═══ SUPPLIED DATA ═══
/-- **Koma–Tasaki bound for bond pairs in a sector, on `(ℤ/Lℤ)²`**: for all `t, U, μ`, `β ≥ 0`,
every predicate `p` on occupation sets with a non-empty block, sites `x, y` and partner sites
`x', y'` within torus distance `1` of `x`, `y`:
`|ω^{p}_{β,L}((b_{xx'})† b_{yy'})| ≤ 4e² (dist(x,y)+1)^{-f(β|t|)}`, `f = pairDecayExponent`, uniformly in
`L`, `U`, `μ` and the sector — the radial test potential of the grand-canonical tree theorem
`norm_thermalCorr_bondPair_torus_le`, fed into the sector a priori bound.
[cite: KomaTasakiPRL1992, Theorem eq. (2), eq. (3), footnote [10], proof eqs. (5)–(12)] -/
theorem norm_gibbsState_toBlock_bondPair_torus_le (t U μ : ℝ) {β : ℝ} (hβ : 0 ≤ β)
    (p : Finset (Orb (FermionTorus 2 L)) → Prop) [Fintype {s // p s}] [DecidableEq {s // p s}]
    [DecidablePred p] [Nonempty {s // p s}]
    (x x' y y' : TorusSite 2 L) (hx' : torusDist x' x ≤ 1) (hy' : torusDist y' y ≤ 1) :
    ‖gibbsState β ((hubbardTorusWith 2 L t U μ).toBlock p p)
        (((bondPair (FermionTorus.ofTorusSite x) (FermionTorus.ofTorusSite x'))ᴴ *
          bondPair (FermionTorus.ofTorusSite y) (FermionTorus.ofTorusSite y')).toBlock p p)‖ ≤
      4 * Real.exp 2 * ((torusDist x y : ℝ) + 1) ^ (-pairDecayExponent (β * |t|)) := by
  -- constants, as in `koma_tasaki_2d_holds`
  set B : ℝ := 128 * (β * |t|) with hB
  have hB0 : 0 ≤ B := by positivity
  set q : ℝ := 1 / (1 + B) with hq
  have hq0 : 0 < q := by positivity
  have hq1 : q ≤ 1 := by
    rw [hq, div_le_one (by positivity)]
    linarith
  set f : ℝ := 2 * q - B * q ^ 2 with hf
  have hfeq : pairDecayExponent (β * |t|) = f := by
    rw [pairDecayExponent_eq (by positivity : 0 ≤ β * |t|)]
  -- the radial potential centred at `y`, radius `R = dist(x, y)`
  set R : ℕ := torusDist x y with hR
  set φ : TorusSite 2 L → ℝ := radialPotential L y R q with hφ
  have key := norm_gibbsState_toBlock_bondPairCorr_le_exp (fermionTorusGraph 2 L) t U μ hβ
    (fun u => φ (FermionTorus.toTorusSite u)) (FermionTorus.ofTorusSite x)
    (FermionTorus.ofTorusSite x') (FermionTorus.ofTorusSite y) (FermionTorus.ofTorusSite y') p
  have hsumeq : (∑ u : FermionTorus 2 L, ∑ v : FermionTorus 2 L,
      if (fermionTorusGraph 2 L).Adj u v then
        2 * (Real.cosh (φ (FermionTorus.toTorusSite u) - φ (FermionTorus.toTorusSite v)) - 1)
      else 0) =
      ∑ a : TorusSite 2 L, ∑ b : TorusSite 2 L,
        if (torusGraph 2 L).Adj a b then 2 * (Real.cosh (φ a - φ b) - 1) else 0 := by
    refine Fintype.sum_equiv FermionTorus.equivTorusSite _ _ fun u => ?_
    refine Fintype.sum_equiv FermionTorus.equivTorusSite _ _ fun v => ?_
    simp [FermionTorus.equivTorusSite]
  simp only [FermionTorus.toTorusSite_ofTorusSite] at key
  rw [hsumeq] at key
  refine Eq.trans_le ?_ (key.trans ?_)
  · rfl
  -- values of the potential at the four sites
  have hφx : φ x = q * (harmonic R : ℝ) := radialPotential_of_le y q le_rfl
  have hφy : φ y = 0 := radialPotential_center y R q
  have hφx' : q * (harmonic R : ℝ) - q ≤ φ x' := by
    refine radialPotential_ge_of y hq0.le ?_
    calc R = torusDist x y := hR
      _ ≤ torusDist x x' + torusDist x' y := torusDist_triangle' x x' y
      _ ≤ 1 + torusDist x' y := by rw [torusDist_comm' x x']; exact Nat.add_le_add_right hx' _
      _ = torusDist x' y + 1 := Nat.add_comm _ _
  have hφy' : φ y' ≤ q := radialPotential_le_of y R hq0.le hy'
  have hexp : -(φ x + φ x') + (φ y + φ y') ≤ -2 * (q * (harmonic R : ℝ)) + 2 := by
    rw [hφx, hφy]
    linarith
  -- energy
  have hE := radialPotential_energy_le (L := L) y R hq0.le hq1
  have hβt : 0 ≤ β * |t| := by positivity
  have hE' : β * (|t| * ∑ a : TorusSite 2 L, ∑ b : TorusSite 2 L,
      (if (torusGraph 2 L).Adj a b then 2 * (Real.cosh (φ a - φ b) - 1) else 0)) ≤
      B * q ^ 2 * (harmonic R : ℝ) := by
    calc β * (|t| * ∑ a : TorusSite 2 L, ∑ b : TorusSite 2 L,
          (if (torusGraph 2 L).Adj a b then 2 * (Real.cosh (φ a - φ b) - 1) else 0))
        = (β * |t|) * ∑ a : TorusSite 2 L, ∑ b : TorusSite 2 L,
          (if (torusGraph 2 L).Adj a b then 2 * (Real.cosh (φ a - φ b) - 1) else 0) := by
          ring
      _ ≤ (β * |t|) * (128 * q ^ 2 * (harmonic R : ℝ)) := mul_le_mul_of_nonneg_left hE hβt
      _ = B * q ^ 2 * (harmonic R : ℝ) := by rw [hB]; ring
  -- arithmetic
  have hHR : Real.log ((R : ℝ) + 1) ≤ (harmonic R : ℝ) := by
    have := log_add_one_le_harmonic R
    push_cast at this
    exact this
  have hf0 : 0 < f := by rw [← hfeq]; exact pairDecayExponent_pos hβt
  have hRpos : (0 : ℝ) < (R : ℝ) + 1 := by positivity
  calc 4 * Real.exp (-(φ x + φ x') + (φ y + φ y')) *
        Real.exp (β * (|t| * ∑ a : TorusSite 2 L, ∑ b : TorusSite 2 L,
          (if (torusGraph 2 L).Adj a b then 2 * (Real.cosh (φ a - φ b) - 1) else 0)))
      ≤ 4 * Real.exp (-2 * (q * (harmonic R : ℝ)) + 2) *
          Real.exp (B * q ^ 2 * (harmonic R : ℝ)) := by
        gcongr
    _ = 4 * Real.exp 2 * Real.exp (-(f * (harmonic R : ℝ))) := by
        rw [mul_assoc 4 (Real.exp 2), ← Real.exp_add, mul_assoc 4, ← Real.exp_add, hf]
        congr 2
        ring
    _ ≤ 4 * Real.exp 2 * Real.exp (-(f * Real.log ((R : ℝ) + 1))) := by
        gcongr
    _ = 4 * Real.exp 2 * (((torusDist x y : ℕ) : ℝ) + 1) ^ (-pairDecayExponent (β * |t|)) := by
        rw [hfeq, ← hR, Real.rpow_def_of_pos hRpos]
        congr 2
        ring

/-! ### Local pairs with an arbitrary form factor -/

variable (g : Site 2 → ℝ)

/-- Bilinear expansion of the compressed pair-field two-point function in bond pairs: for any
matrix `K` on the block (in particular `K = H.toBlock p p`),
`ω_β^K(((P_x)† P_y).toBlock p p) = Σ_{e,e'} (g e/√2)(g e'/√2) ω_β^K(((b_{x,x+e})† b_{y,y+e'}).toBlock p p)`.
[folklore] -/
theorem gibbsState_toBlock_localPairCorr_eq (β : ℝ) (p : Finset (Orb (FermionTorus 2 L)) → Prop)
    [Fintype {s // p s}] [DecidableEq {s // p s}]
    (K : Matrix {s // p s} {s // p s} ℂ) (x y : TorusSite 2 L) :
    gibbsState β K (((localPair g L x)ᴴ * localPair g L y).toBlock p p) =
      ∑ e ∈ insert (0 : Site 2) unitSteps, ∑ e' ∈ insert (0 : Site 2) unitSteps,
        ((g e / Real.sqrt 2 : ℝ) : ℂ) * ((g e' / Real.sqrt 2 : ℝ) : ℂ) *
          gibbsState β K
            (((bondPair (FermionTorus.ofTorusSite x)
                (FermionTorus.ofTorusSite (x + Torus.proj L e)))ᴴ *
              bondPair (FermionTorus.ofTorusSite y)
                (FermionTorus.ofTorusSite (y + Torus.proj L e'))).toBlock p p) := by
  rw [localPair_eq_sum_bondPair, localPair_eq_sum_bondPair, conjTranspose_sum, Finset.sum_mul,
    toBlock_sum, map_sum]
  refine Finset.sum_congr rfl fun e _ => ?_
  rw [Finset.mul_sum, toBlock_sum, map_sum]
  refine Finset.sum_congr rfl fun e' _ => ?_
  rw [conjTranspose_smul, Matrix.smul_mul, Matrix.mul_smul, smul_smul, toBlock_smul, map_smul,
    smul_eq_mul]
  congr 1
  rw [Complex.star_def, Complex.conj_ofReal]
═══
** WHAT YOU HAVE TO DO **
Give again, exactly as written, every line from the first one above through the line that has "grand-canonical tree theorem" in it.

** REPLY TO THE TASK **
/-- **Koma–Tasaki bound for bond pairs in a sector, on `(ℤ/Lℤ)²`**: for all `t, U, μ`, `β ≥ 0`,
every predicate `p` on occupation sets with a non-empty block, sites `x, y` and partner sites
`x', y'` within torus distance `1` of `x`, `y`:
`|ω^{p}_{β,L}((b_{xx'})† b_{yy'})| ≤ 4e² (dist(x,y)+1)^{-f(β|t|)}`, `f = pairDecayExponent`, uniformly in
`L`, `U`, `μ` and the sector — the radial test potential of the grand-canonical tree theorem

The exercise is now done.